Task inputs:
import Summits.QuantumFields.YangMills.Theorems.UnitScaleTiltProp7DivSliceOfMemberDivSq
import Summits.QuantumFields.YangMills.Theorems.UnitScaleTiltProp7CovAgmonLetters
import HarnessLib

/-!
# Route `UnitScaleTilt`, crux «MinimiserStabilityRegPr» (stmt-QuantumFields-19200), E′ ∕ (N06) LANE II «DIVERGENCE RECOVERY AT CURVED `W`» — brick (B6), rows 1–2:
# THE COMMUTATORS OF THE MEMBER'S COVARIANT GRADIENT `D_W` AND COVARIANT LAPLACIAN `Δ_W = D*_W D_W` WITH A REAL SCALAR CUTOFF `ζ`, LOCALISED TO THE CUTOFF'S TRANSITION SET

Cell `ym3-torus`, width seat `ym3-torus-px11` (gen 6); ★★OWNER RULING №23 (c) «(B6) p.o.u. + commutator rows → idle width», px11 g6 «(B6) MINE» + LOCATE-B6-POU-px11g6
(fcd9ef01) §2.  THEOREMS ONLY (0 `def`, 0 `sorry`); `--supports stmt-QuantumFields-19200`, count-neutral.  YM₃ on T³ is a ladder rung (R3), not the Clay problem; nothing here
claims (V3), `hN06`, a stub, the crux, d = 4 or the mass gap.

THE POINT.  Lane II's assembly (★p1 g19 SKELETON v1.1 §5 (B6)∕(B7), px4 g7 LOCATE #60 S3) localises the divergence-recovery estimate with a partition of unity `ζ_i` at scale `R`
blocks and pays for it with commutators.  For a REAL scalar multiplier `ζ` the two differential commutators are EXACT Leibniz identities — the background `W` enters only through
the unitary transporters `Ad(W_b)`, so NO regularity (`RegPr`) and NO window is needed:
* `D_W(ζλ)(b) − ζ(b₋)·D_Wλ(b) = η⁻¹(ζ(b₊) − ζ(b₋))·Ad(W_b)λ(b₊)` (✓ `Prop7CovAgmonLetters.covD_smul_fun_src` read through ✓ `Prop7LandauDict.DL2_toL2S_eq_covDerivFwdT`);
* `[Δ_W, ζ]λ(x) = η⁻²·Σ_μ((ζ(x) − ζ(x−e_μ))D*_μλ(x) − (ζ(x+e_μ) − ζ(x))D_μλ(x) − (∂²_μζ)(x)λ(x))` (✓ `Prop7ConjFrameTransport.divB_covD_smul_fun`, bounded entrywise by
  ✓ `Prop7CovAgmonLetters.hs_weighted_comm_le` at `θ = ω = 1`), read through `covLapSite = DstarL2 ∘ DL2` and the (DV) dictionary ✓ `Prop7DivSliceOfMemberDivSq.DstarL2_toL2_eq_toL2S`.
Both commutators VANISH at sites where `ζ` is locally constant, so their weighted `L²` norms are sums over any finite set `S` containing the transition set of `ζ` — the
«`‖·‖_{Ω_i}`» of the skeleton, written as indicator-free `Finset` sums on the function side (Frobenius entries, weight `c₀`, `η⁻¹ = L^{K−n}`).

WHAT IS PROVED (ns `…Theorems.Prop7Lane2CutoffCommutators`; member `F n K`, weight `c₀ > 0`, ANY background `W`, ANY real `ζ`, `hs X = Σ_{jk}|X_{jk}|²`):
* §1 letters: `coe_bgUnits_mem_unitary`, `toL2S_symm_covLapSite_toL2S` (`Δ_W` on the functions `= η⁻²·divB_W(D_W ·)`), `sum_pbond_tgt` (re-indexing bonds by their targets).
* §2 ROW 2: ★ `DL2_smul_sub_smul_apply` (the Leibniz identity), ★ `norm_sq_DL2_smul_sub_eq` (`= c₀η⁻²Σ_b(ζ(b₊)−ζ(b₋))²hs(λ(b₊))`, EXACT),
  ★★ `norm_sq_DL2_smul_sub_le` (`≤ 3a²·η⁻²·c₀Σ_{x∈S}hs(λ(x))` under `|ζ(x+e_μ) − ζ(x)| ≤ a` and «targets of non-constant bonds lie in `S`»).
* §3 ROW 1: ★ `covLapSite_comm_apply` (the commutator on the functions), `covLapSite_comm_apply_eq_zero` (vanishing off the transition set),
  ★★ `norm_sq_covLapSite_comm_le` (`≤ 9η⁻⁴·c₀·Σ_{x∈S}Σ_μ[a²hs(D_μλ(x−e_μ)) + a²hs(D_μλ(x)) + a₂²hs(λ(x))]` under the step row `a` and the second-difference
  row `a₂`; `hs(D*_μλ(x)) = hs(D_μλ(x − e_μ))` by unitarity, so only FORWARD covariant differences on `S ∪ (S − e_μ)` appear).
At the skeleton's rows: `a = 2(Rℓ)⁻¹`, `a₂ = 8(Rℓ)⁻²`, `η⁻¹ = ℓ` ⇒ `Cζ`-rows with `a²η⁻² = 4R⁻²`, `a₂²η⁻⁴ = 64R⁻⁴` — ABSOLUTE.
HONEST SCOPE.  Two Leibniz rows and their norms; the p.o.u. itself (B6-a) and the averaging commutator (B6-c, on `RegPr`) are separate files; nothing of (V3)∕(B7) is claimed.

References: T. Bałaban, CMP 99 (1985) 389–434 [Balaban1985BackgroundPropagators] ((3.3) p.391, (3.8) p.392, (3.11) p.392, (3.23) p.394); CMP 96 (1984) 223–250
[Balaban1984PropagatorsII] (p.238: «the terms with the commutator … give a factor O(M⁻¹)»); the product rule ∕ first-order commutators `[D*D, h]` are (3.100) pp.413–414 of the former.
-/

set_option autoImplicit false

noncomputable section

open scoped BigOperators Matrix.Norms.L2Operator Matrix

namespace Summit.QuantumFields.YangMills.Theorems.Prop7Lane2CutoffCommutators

...

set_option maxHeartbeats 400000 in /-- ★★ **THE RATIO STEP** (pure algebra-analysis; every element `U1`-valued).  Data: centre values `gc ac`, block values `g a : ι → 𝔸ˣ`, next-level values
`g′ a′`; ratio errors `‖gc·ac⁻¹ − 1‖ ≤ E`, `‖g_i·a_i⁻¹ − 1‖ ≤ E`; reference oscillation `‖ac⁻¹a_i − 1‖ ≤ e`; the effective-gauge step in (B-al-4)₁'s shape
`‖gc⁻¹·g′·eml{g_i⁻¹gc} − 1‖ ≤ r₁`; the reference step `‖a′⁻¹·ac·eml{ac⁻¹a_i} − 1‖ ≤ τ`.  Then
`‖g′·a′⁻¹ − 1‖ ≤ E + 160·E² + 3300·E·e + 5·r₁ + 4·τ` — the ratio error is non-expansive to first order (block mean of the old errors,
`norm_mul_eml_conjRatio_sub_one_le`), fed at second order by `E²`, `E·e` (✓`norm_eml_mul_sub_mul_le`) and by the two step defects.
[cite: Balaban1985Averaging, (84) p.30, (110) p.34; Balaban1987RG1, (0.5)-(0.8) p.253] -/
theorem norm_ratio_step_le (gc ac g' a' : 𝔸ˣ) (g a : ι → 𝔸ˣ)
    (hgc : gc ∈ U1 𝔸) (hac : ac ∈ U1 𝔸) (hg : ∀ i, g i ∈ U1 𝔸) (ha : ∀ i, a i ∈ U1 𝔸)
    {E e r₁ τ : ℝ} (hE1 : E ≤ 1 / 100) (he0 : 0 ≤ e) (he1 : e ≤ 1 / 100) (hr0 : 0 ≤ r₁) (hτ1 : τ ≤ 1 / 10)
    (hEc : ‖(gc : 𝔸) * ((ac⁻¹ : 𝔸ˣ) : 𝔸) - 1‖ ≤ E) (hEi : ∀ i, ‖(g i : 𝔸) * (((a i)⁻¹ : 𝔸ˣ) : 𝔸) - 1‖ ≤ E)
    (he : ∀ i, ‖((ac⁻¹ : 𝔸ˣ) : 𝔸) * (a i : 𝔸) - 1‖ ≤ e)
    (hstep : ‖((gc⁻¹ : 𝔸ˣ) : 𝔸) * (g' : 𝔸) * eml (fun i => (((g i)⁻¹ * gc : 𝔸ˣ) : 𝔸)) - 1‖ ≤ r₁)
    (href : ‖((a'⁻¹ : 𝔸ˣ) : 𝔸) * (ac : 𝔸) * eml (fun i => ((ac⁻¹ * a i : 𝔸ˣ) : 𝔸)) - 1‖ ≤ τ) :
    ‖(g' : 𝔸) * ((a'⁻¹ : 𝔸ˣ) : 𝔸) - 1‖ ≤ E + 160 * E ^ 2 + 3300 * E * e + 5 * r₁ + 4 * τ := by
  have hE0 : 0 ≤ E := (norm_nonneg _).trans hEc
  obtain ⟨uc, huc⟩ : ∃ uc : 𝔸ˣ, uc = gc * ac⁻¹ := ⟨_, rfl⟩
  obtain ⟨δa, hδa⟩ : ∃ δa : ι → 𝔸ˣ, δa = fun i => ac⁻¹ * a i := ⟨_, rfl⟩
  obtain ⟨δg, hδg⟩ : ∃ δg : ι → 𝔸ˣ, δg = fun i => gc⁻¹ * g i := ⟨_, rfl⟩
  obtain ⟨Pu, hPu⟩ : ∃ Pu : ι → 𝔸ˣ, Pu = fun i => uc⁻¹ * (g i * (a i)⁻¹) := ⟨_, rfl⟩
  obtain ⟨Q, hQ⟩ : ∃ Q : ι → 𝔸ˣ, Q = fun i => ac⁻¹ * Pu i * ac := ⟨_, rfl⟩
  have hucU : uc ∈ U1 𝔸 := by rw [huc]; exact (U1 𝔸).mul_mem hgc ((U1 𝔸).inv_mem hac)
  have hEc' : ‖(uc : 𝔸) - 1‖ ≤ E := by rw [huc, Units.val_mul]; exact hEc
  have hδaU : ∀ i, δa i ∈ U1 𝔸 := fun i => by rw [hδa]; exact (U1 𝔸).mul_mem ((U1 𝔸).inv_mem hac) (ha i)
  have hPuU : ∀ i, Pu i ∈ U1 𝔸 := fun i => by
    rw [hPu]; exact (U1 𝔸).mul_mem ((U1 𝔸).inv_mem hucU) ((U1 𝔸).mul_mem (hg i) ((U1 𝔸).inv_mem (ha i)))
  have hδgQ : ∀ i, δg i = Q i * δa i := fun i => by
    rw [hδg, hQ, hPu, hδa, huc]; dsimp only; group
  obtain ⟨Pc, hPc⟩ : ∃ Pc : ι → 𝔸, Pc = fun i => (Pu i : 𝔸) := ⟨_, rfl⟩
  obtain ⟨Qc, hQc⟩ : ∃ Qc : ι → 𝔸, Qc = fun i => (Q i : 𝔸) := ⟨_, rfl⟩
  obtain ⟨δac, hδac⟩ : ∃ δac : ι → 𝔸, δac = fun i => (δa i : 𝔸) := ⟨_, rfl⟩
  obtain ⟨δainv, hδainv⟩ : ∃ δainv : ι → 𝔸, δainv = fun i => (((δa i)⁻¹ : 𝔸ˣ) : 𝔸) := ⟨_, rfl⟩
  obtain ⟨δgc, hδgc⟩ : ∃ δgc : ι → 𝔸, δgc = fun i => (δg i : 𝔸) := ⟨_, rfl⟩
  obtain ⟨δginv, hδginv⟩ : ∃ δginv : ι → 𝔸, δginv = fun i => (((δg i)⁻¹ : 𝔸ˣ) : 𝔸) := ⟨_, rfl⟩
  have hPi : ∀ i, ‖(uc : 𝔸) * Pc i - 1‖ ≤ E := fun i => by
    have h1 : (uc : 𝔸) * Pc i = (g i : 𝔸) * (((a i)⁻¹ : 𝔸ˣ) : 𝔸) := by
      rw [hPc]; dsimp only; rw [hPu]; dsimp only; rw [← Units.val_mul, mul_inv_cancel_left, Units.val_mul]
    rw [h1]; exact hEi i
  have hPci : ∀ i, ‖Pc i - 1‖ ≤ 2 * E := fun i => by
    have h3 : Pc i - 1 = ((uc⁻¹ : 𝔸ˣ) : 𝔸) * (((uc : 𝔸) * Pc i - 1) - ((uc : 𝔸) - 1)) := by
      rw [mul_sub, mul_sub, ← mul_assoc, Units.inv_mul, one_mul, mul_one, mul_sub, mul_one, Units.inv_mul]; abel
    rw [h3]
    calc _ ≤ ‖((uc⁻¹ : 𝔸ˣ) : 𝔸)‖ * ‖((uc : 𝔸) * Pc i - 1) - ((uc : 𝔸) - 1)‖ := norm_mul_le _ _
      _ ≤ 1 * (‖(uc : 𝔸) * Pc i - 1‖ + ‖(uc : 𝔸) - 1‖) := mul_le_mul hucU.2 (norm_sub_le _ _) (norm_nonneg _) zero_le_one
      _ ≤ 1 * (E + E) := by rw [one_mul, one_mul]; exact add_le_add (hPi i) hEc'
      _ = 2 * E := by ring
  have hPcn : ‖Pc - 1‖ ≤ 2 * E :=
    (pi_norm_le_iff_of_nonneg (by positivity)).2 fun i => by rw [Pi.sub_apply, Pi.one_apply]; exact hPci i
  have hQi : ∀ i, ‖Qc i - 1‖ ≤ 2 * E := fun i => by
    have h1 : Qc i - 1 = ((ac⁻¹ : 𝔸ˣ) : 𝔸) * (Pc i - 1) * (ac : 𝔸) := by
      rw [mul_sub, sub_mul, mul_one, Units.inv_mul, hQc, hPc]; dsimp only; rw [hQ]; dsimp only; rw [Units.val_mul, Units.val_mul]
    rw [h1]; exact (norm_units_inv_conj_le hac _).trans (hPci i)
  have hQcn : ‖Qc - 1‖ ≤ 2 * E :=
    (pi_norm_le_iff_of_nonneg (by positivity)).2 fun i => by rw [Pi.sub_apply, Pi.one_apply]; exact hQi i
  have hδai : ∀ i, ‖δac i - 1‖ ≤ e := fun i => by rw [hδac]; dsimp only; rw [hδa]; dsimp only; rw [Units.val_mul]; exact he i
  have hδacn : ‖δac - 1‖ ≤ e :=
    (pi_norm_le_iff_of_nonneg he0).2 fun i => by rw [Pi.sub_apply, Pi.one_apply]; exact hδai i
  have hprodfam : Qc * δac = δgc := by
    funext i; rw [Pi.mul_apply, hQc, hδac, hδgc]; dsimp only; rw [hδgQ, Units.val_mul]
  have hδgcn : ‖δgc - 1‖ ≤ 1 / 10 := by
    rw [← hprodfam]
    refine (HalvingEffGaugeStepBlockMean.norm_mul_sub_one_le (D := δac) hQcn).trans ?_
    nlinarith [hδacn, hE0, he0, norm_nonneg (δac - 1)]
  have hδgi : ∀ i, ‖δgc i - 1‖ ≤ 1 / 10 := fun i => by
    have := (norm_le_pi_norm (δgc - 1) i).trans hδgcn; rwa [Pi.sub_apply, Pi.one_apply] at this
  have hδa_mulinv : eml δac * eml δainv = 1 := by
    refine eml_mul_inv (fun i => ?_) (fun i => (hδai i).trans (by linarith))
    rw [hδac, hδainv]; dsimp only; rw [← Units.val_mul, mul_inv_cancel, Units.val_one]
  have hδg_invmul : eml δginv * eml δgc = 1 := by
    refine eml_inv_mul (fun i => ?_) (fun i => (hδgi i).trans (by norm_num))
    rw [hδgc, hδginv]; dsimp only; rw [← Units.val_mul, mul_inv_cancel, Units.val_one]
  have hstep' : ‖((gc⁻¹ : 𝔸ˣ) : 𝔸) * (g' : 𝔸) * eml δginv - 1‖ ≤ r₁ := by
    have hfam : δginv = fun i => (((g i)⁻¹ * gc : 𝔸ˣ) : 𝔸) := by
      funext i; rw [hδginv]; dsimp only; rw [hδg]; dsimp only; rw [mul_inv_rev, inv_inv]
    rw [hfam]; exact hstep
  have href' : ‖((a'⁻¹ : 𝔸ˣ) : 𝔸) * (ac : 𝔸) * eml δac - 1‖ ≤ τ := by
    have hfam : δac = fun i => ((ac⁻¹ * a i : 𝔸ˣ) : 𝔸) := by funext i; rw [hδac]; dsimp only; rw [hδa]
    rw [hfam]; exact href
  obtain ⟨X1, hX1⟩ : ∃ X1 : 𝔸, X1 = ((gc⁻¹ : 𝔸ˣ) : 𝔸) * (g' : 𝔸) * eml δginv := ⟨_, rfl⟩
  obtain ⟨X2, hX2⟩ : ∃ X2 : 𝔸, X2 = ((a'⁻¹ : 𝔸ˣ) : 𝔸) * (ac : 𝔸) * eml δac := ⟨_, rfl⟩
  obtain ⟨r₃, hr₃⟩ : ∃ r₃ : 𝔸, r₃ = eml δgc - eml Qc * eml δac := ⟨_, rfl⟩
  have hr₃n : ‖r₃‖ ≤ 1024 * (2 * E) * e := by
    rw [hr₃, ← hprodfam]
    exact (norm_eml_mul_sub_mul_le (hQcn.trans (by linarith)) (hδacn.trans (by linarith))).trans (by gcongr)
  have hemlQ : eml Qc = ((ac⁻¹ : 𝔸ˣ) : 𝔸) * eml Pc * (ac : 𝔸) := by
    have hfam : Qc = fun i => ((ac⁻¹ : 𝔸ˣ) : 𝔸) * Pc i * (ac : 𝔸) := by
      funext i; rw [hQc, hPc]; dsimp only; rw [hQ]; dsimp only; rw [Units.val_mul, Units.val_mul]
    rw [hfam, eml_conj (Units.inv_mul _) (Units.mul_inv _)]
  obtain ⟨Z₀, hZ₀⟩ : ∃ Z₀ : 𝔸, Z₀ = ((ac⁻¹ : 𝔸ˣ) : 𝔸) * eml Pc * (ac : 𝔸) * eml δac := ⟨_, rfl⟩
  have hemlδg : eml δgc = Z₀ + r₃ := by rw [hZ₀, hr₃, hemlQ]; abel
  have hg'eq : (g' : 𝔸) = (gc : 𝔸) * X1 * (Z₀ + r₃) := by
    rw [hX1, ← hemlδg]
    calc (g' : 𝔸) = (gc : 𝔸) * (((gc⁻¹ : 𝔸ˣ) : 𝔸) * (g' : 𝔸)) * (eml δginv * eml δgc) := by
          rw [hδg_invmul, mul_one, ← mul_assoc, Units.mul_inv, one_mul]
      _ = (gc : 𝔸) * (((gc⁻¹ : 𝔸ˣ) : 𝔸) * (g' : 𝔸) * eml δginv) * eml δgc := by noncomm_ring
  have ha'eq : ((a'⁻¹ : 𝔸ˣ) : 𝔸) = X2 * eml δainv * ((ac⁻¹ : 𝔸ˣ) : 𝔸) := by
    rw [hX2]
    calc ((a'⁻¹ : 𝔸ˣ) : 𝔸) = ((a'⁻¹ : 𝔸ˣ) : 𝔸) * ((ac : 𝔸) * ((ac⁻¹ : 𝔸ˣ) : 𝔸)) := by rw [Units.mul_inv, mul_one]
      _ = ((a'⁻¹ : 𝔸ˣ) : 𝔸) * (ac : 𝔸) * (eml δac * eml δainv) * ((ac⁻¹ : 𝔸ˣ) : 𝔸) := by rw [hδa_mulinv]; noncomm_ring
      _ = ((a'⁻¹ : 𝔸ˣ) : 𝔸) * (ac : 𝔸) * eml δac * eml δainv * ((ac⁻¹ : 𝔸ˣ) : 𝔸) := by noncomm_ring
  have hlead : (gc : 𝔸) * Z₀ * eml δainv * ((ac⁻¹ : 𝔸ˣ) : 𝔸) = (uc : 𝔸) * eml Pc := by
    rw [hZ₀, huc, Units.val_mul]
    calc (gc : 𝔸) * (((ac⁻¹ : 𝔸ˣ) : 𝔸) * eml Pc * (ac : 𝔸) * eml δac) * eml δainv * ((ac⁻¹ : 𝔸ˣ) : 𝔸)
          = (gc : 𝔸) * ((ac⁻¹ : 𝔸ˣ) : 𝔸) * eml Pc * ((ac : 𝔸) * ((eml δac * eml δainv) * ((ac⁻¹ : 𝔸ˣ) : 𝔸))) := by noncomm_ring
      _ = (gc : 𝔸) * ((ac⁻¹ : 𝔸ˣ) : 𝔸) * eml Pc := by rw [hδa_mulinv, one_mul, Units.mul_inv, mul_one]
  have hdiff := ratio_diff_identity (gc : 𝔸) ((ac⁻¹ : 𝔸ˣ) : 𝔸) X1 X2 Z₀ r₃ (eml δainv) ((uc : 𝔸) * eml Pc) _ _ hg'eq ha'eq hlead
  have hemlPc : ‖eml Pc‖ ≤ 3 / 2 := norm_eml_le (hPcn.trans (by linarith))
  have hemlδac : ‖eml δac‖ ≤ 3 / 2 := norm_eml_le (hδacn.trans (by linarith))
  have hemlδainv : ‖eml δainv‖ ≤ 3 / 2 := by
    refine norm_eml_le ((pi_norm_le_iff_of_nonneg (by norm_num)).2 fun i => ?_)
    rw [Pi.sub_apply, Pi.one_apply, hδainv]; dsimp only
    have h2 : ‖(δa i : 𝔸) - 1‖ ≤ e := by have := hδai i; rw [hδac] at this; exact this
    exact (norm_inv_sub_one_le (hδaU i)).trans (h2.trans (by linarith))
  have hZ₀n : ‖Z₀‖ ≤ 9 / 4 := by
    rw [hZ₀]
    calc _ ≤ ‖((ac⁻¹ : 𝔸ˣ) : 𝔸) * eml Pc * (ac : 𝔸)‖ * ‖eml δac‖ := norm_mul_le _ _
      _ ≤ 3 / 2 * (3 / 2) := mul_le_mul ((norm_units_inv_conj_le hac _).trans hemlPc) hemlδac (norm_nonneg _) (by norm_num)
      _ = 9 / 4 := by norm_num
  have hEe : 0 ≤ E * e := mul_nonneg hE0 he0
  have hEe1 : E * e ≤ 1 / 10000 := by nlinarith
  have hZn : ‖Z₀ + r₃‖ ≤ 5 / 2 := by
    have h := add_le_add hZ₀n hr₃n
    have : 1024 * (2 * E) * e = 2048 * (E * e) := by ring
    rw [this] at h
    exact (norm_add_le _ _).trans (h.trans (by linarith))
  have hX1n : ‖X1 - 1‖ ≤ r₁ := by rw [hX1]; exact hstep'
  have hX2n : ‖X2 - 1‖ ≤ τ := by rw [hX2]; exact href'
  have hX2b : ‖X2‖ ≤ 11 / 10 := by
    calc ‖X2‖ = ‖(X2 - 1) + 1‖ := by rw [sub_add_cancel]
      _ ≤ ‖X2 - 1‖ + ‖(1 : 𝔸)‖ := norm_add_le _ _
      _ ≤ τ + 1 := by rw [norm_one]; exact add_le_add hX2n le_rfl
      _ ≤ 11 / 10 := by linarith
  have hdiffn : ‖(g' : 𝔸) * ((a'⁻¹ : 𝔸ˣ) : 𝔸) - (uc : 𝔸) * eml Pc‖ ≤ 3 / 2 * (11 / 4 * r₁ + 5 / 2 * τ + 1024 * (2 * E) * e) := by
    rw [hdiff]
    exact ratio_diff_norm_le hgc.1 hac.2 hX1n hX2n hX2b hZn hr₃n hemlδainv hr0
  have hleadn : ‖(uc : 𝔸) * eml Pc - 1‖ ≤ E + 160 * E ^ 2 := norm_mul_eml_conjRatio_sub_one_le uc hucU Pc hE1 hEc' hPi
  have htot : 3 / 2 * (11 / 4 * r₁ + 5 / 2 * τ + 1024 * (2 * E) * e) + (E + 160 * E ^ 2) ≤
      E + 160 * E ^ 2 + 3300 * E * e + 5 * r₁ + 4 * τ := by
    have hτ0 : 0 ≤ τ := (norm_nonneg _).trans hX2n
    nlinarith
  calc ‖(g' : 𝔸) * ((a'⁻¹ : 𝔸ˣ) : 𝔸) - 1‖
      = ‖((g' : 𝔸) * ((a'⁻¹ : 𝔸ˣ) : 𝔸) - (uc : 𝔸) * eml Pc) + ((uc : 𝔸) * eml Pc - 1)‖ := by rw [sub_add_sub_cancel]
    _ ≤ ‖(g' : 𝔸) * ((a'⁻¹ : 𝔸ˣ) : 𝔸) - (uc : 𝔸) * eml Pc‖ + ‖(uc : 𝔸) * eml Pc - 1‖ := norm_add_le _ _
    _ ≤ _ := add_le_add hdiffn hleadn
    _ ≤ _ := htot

Activity: Copy every line from the records above that contains the string "hleadn".

Answer to the problem:
  have hleadn : ‖(uc : 𝔸) * eml Pc - 1‖ ≤ E + 160 * E ^ 2 := norm_mul_eml_conjRatio_sub_one_le uc hucU Pc hE1 hEc' hPi
    _ ≤ _ := add_le_add hdiffn hleadn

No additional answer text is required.